In Lima’s Miraflores district, at the top of one of the red sandstone cliffs that edge the Pacific, stands a museum dedicated to what it calls ‘the period of violence from 1980 to 2000’. An elegant, minimalist concrete structure, built thanks to a large donation from the German government, the Lugar de Memoria, Tolerancia y Inclusión Social (LUM) opened its doors in 2015. It has been subject to repeated attacks from members of the security establishment and from supporters of former president Fujimori, who have accused it of ‘glorifying terrorism’. For these people, the mere existence of the LUM is a standing insult, as if acts of memory were in themselves treason or sabotage.

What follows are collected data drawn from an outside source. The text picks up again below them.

import Mathlib
import HarnessLib
import Literature.AlgebraicGeometry.Kloosterman2025.ExcessTangentDimensionLowerBound

/-!
# HodgeLocusCensusExcessLowerBound833 — the Kloosterman lower bound `e ≥ 2` on census cell (8,3,3), for every hypersurface of the cell and every λ (cell pub-hlocus, ENGINE B seat ivhs-2, gen 20)
HONEST FRAMING: certified instances and evidence bearing on the general Hodge conjecture; no claim.

The cell-specific EVALUATION of the tree's general inequality
`Literature.AlgebraicGeometry.Kloosterman2025.twoPlanes_finrank_inf_add_ciHilbert_le` / `twoPlanes_idealDegree_inf_lt`
(Kloosterman 2025, Theorem 1.3 / Example 3.16, lower bound) for the census cell (8,3,3): cubic eightfolds (`d = 3`) through two
`4`-planes in `ℙ⁹` meeting in a `3`-PLANE (`k = 4`, `c = 1`, `r = 4`; Movasati's setting `m = n/2 − 1`); `h_{I₁+I₂} = ciHilbert(2,2,2,2)`,
`(α, β) = (3, 2)`: `h(2) = 6 > h(3) = 4`, so for EVERY `F` in normal form with finite-dimensional Jacobian ring, every socle functional `ℓ`
and EVERY `c₀`: `dim (I₁∩I₂)₃ + 2 ≤ dim I(ℓ₁ + c₀ℓ₂)₃` (excess tangent dimension `e(X; c₀) ≥ 2`, the tangent thickness `b = 2` of the cell)
and in particular `(I₁ ∩ I₂)₃ ⊊ I(ℓ₁ + c₀ℓ₂)₃`.  The cell is not a row of the tree's `census_cells_bounds`; the arithmetic and the corollaries
are recorded here, in the style of `HodgeLocusCensusExcessLowerBound832` / `…451632`.  This is the LOWER-BOUND input of the census record
`pub-hlocus-ivhs-2/MU0831-631-g20.md` for cell (8,3,3) (`μ₀(8,3,3; λ) ≥ 1 + b = 3`).

What is NOT formalised here is exactly what is not formalised in the Literature file (the identification of these graded
pieces with tangent spaces of Noether–Lefschetz / Hodge loci, cited there), and the census UPPER bounds (certificates of the records).
-/

noncomputable section

open MvPolynomial Module Literature.RingTheory.MvPolynomial
open Literature.AlgebraicGeometry.HodgeTheory Literature.AlgebraicGeometry.Motives.UniversalHypersurface
  Literature.AlgebraicGeometry.Kloosterman2023 Literature.AlgebraicGeometry.Kloosterman2025

namespace Summit.HodgeConjecture.HodgeConjecture.HodgeLocus.Census.ExcessLowerBound

variable {K : Type*} [Field K]

/-- The arithmetic of cell (8,3,3): `h_{I₁+I₂} = ciHilbert(2,2,2,2)` takes the values `h(2) = 6`, `h(3) = 4`. -/
theorem ciHilbert_2222_at_2_and_3 :
    ciHilbert (List.replicate 4 2) 2 = 6 ∧ ciHilbert (List.replicate 4 2) 3 = 4 := by
  decide

/-- **Census cell (8,3,3) — two 4-planes in a cubic eightfold meeting in a 3-plane** (`d = 3`, `k = 4`, `c = 1`, `r = 4`;
`(α, β) = (3, 2)`): for EVERY cubic `F` in Kloosterman's normal form in `x_0,…,x_9` with finite-dimensional Jacobian ring
(witnessed by `xₗ^N ∈ J^F`), every socle functional `ℓ` of `J^F` and EVERY `c₀ ∈ K`,
`(I(Π₁) ∩ I(Π₂))₃ ⊊ I(ℓ₁ + c₀ℓ₂)₃` (evaluation of Kloosterman 2025, Theorem 1.3 at `(d, c, k) = (3, 1, 4)`). -/
theorem cubicEightfold_twoFourPlanes_threePlane_idealDegree_inf_lt (κ : Fin 1 ⊕ Fin 4 ≃ Fin (4 + 1))
    (gA h : Fin 1 → MvPolynomial (Fin (2 * 4 + 2)) K) (gC : Fin 4 → MvPolynomial (Fin (2 * 4 + 2)) K)
    (Q : Fin 1 → Fin 1 → MvPolynomial (Fin (2 * 4 + 2)) K) (P : Fin 4 → MvPolynomial (Fin (2 * 4 + 2)) K)
    (hgA : ∀ i, (gA i).IsHomogeneous 1) (hh : ∀ j, (h j).IsHomogeneous 1) (hgC : ∀ m, (gC m).IsHomogeneous 1)
    (hQ : ∀ i j, (Q i j).IsHomogeneous 1) (hP : ∀ m, (P m).IsHomogeneous 2) {N : ℕ} (hN : 0 < N)
    (hXN : ∀ l, (X l : MvPolynomial (Fin (2 * 4 + 2)) K) ^ N ∈ jacobianIdeal (twoPlanesForm gA h gC Q P))
    {ℓ : MvPolynomial (Fin (2 * 4 + 2)) K →ₗ[K] K} (hℓ : ∀ p, ℓ (homogeneousComponent 10 p) = ℓ p)
    (hJ : annIdeal ℓ = jacobianIdeal (twoPlanesForm gA h gC Q P)) (c₀ : K) :
    idealDegree
        ((Ideal.span (Set.range (plane₁Gens κ gA gC)) ⊔ Ideal.span (Set.range (plane₁Cofs κ h Q P))) ⊓
          (Ideal.span (Set.range (plane₂Gens κ h gC)) ⊔ Ideal.span (Set.range (plane₂Cofs κ gA Q P)))) 3 <
      idealDegree (annIdeal (ciCycleFunctional ℓ (plane₁Gens κ gA gC) (plane₁Cofs κ h Q P) +
        c₀ • ciCycleFunctional ℓ (plane₂Gens κ h gC) (plane₂Cofs κ gA Q P))) 3 :=
  twoPlanes_idealDegree_inf_lt (d := 3) (by norm_num) κ gA h gC Q P hgA hh hgC hQ hP hN hXN hℓ hJ
    (α := 3) (β := 2) (by norm_num) (by decide) c₀

/-- **Census cell (8,3,3), quantitative form**: `dim (I(Π₁) ∩ I(Π₂))₃ + 2 ≤ dim ker` of the graded multiplication form of
`ℓ₁ + c₀ℓ₂` on `S₃ × S₂`, i.e. excess tangent dimension `e(X; c₀) ≥ 2 = h(2) − h(3)` for every `X` of the cell and every `c₀`
(Kloosterman 2025, Theorem 1.3 / Example 3.16 at `(d, c, k) = (3, 1, 4)`; the census's tangent thickness `b = 2`). -/
theorem cubicEightfold_twoFourPlanes_threePlane_finrank_inf_add_two_le (κ : Fin 1 ⊕ Fin 4 ≃ Fin (4 + 1))
    (gA h : Fin 1 → MvPolynomial (Fin (2 * 4 + 2)) K) (gC : Fin 4 → MvPolynomial (Fin (2 * 4 + 2)) K)
    (Q : Fin 1 → Fin 1 → MvPolynomial (Fin (2 * 4 + 2)) K) (P : Fin 4 → MvPolynomial (Fin (2 * 4 + 2)) K)
    (hgA : ∀ i, (gA i).IsHomogeneous 1) (hh : ∀ j, (h j).IsHomogeneous 1) (hgC : ∀ m, (gC m).IsHomogeneous 1)
    (hQ : ∀ i j, (Q i j).IsHomogeneous 1) (hP : ∀ m, (P m).IsHomogeneous 2) {N : ℕ} (hN : 0 < N)
    (hXN : ∀ l, (X l : MvPolynomial (Fin (2 * 4 + 2)) K) ^ N ∈ jacobianIdeal (twoPlanesForm gA h gC Q P))
    {ℓ : MvPolynomial (Fin (2 * 4 + 2)) K →ₗ[K] K} (hℓ : ∀ p, ℓ (homogeneousComponent 10 p) = ℓ p)
    (hJ : annIdeal ℓ = jacobianIdeal (twoPlanesForm gA h gC Q P)) (c₀ : K) :
    finrank K (idealDegree
        ((Ideal.span (Set.range (plane₁Gens κ gA gC)) ⊔ Ideal.span (Set.range (plane₁Cofs κ h Q P))) ⊓
          (Ideal.span (Set.range (plane₂Gens κ h gC)) ⊔ Ideal.span (Set.range (plane₂Cofs κ gA Q P)))) 3) + 2 ≤
      finrank K (LinearMap.ker (gradedMulForm
        (ciCycleFunctional ℓ (plane₁Gens κ gA gC) (plane₁Cofs κ h Q P) +
          c₀ • ciCycleFunctional ℓ (plane₂Gens κ h gC) (plane₂Cofs κ gA Q P)) 3 2)) := by
  have h0 := twoPlanes_finrank_inf_add_ciHilbert_le (d := 3) (by norm_num) κ gA h gC Q P hgA hh hgC hQ hP hN hXN
    hℓ hJ (α := 3) (β := 2) (by norm_num) c₀
  have h1 : ciHilbert (List.replicate 4 (3 - 1)) 2 = 6 := by decide
  have h2 : ciHilbert (List.replicate 4 (3 - 1)) 3 = 4 := by decide
  rw [h1, h2] at h0
  omega

end Summit.HodgeConjecture.HodgeConjecture.HodgeLocus.Census.ExcessLowerBound
/-- `θ(t) ≠ 0 ⇒ 2/3 < t < 7/3` («h = 0 outside some neighborhood of □(v)»: the neighbourhood lies inside the ring of adjacent cubes).
[cite: Balaban1983Higgs3, p.420] -/
theorem prof3_support {t : ℝ} (h : prof3 t ≠ 0) : 2 / 3 < t ∧ t < 7 / 3 := by
  have h2 : |3 / 4 * t - 9 / 8| < 5 / 8 := by by_contra hc; exact h (hprof_eq_zero (not_lt.1 hc))
  rw [abs_lt] at h2; constructor <;> linarith [h2.1, h2.2]

/-- `θ` is `C^∞`. [cite: Balaban1983Higgs3, p.420] -/
theorem contDiff_prof3 : ContDiff ℝ ∞ prof3 :=
  contDiff_hprof.comp ((contDiff_const.mul contDiff_id).sub contDiff_const)

/-- `θ` has compact support (inside `[0, 3]`). [cite: Balaban1983Higgs3, p.420] -/
theorem hasCompactSupport_prof3 : HasCompactSupport prof3 := by
  refine HasCompactSupport.intro (K := Set.Icc (0 : ℝ) 3) isCompact_Icc fun t ht => ?_
  by_contra h
  have := prof3_support h
  exact ht ⟨by linarith [this.1], by linarith [this.2]⟩

/-- `θ` is an admissible side-3 profile. [cite: Balaban1983Higgs3, p.420] -/
theorem isProfile_prof3 : IsProfile 3 prof3 where
  smooth := contDiff_prof3
  cpt := hasCompactSupport_prof3
  abs_le t := by rw [abs_of_nonneg (prof3_nonneg t)]; exact prof3_le_one t
  supp t h := by have := prof3_support h; push_cast; constructor <;> linarith [this.1, this.2]

end RealVar

/-! ## §2 A telescoping bound for finite products -/

section Products
import Summits.NavierStokesRegularity.NavierStokesRegularity.Theses.SlicedKelvin
import Literature.Analysis.FluidPDE.NSSuitableESSRefutation

/-!
# `PlanarFluxAPriori` is false without its energy-class hypotheses (plane Couette flow)

Negative-side support for the crux `SlicedKelvin.PlanarFluxAPriori` (stmt-NavierStokesRegularity-15600, route
`SlicedKelvin`, rank 2), refuter crux-attack seat, cycle 1 (2026-08-17). LOAD-BEARING ANALYSIS: the crux with its
two energy-class hypotheses — `IsLerayHopfOn T ν 0 (u 0) u` and `HasRapidSpatialDecay (u 0)` — DROPPED (keeping only
"classical solution of unforced Navier–Stokes on `[0,T)`") is FALSE (`planarFluxAPriori_false_without_energyClass`;
the weakened statement is written INLINE). Witness: the stationary plane Couette flow `u(t, x) = x₀ e₁`, `p = 0`, an
entire classical solution for every viscosity (`∂ₜu = 0`, `(u·∇)u = L(Lx) = 0`, `Δu = 0`, `div u = tr L = 0`;
`isClassicalNSSolutionOn_clm_of_sq_eq_zero`), whose vorticity is the constant vector `e₂`, so the unsigned vorticity
flux through the coordinate plane `{x₂ = 0}` is `∫_{ℝ²} 1 = ∞` at every time.

CONSEQUENCES for provers: (i) any proof of the crux must use finite energy / spatial decay in a way that fails for
Couette-type (linear, non-decaying) fields — in the line `birth` this is exactly where `stub_heatKernelDomination` needs
decay propagation to `t > 0`; (ii) the flux functional of the crux is honestly `ℝ≥0∞`-valued on classical solutions
(value `⊤` here), so the conclusion `∫⁻ … ≤ ENNReal.ofReal M` is not trivially true. The crux itself survives the
refuter's cheap attacks (elaborates; hypotheses satisfiable by the rest state; `simp`/`aesop`/`exact?` fail on it, on its
bare conclusion, and on both directions `PlanarFluxAPriori ↔ NavierStokesRegularity`).
-/

noncomputable section

namespace Summit.NavierStokesRegularity.NavierStokesRegularity.Theorems.PlanarFluxAPriori.Negative

open MeasureTheory Set Function Literature.Analysis.FluidPDE
open scoped Laplacian ContDiff ENNReal InnerProductSpace

/-- **Nilpotent trace-free linear fields are stationary classical Navier–Stokes solutions.** For a continuous
linear `L : ℝ³ → ℝ³` with `L ∘ L = 0` and `div L = tr L = 0`, the stationary field `u(t, x) = L x` with zero
pressure solves the unforced system classically on every time set, for every viscosity (`∂ₜu = 0`,
`(u·∇)u = L(Lx) = 0`, `Δu = 0`; e.g. plane Couette flow; Majda–Bertozzi 2002, §1.2, exact linear solutions). [folklore] -/
theorem isClassicalNSSolutionOn_clm_of_sq_eq_zero
    {L : EuclideanSpace ℝ (Fin 3) →L[ℝ] EuclideanSpace ℝ (Fin 3)} (hL2 : ∀ x, L (L x) = 0)
    (hdiv : ∀ x, VectorCalculus.divergence (L : EuclideanSpace ℝ (Fin 3) → EuclideanSpace ℝ (Fin 3)) x = 0)
    (S : Set ℝ) (ν : ℝ) :
    IsClassicalNSSolutionOn S ν 0 (fun _ : ℝ => (L : EuclideanSpace ℝ (Fin 3) → EuclideanSpace ℝ (Fin 3))) 0 where
  smooth_velocity := (contDiff_uncurry_const_clm L).contDiffOn
  smooth_pressure := by
    have h0 : uncurry (0 : ℝ → EuclideanSpace ℝ (Fin 3) → ℝ) = fun _ => 0 := rfl
    unfold IsSmoothSpaceTimeOn
    rw [h0]
    exact contDiffOn_const
  momentum t _ x := by
    have h1 : timeDerivWithin S (fun _ : ℝ => (L : EuclideanSpace ℝ (Fin 3) → EuclideanSpace ℝ (Fin 3))) t x
        = 0 := by
      simp [timeDerivWithin]
    have h4 : gradient ((0 : ℝ → EuclideanSpace ℝ (Fin 3) → ℝ) t) x = 0 := by
      simp [Pi.zero_def]
    rw [h1, convect_clm_apply, laplacian_clm_apply, h4, hL2]
    simp
  divFree t _ := hdiv

/-- **`PlanarFluxAPriori` is false without its energy-class hypotheses.** The crux
`SlicedKelvin.PlanarFluxAPriori` with `IsLerayHopfOn T ν 0 (u 0) u` and `HasRapidSpatialDecay (u 0)` dropped
(statement inline) fails: at the plane Couette flow `u = x₀ e₁` (`ν = T = 1`, `t = 0`, `R = id`, `c = 0`) the
vorticity is `e₂` and the unsigned flux is `∫⁻_{ℝ²} 1 = ⊤ ≰ ENNReal.ofReal M`. Hence every proof of the crux uses
finite energy / decay. [folklore] -/
theorem planarFluxAPriori_false_without_energyClass :
    ¬ (∀ (ν T : ℝ), 0 < ν → 0 < T →
        ∀ (u : ℝ → EuclideanSpace ℝ (Fin 3) → EuclideanSpace ℝ (Fin 3)) (p : ℝ → EuclideanSpace ℝ (Fin 3) → ℝ),
        IsClassicalNSSolutionOn (Set.Ico 0 T) ν 0 u p →
        ∃ M : ℝ, ∀ t ∈ Set.Ico 0 T, ∀ (R : EuclideanSpace ℝ (Fin 3) ≃ₗᵢ[ℝ] EuclideanSpace ℝ (Fin 3)) (c : ℝ),
          ∫⁻ y : EuclideanSpace ℝ (Fin 2), ‖inner ℝ (curl (u t) (R (WithLp.toLp 2 ![y 0, y 1, c])))
            (R (EuclideanSpace.single 2 1))‖ₑ ≤ ENNReal.ofReal M) := by
  intro h
  -- the plane Couette shear `L x = x₀ e₁`
  set L : EuclideanSpace ℝ (Fin 3) →L[ℝ] EuclideanSpace ℝ (Fin 3) :=
    (EuclideanSpace.proj (0 : Fin 3)).smulRight (EuclideanSpace.single (1 : Fin 3) (1 : ℝ)) with hL
  have hLx : ∀ x : EuclideanSpace ℝ (Fin 3), L x = x 0 • EuclideanSpace.single (1 : Fin 3) (1 : ℝ) :=
    fun x => rfl
  have hL2 : ∀ x, L (L x) = 0 := fun x => by
    rw [hLx, hLx, PiLp.smul_apply]
    simp
  have hdiv : ∀ x, VectorCalculus.divergence (L : EuclideanSpace ℝ (Fin 3) → EuclideanSpace ℝ (Fin 3)) x = 0 :=
    fun x => by
    rw [divergence_clm_apply, LinearMap.trace_eq_sum_inner _ (EuclideanSpace.basisFun (Fin 3) ℝ)]
    simp [Fin.sum_univ_three, hLx, EuclideanSpace.inner_single_right]
  -- its vorticity has `e₂`-component `1` everywhere
  have hcurl : ∀ x, inner ℝ (curl (L : EuclideanSpace ℝ (Fin 3) → EuclideanSpace ℝ (Fin 3)) x)
      (EuclideanSpace.single (2 : Fin 3) (1 : ℝ)) = 1 := fun x => by
    simp [curl, ContinuousLinearMap.fderiv, hLx, EuclideanSpace.inner_single_right]
  obtain ⟨M, hM⟩ := h 1 1 one_pos one_pos (fun _ => (L : EuclideanSpace ℝ (Fin 3) → EuclideanSpace ℝ (Fin 3))) 0
    (isClassicalNSSolutionOn_clm_of_sq_eq_zero hL2 hdiv _ _)
  have h0 := hM 0 ⟨le_rfl, one_pos⟩ (LinearIsometryEquiv.refl ℝ (EuclideanSpace ℝ (Fin 3))) 0
  have h1 : ∫⁻ _ : EuclideanSpace ℝ (Fin 2), ‖(1 : ℝ)‖ₑ = ⊤ := by
    rw [lintegral_const, measure_univ_of_isAddLeftInvariant, enorm_one, one_mul]
  simp only [LinearIsometryEquiv.coe_refl, id_eq, hcurl] at h0
  rw [h1] at h0
  exact ENNReal.ofReal_ne_top (top_le_iff.mp h0)

end Summit.NavierStokesRegularity.NavierStokesRegularity.Theorems.PlanarFluxAPriori.Negative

The controversies around the LUM are part of a wider, ongoing dispute over what the conflict meant. The armed forces and a large slice of the Peruvian political class have consistently sought to frame it as a ‘struggle against terrorism’. This has the bonus of delegitimising not only past but also present opposition to the government; it is telling that the word terruco (terrorist), has now become part of everyday political discourse in Peru, an all-purpose slur that can be applied to environmental protesters, journalists, museum curators and rival congressmen. (There is even a verb: terruquear – to call someone a terrorist.) The continual resort to the authoritarian lexicon developed during the war emphasises how vividly present the conflict still is, and the degree to which it continues to shape Peru’s political system. Perhaps even more damaging than the denialism or name-calling, though, is the lack of justice or accountability it abets. Many senderistas were retried by regular courts after Fujimori was removed from office, and are still serving lengthy jail sentences. But comprehensive though the commission’s report may have been, it resulted in very few indictments of military personnel. Many of the bodies of those killed or ‘disappeared’ by the military have yet to be found, and little of the compensation promised to victims’ families by the state has been issued. Twenty years after the conflict ended, and forty since it began, a full reckoning – let alone a reconciliation – remains elusive.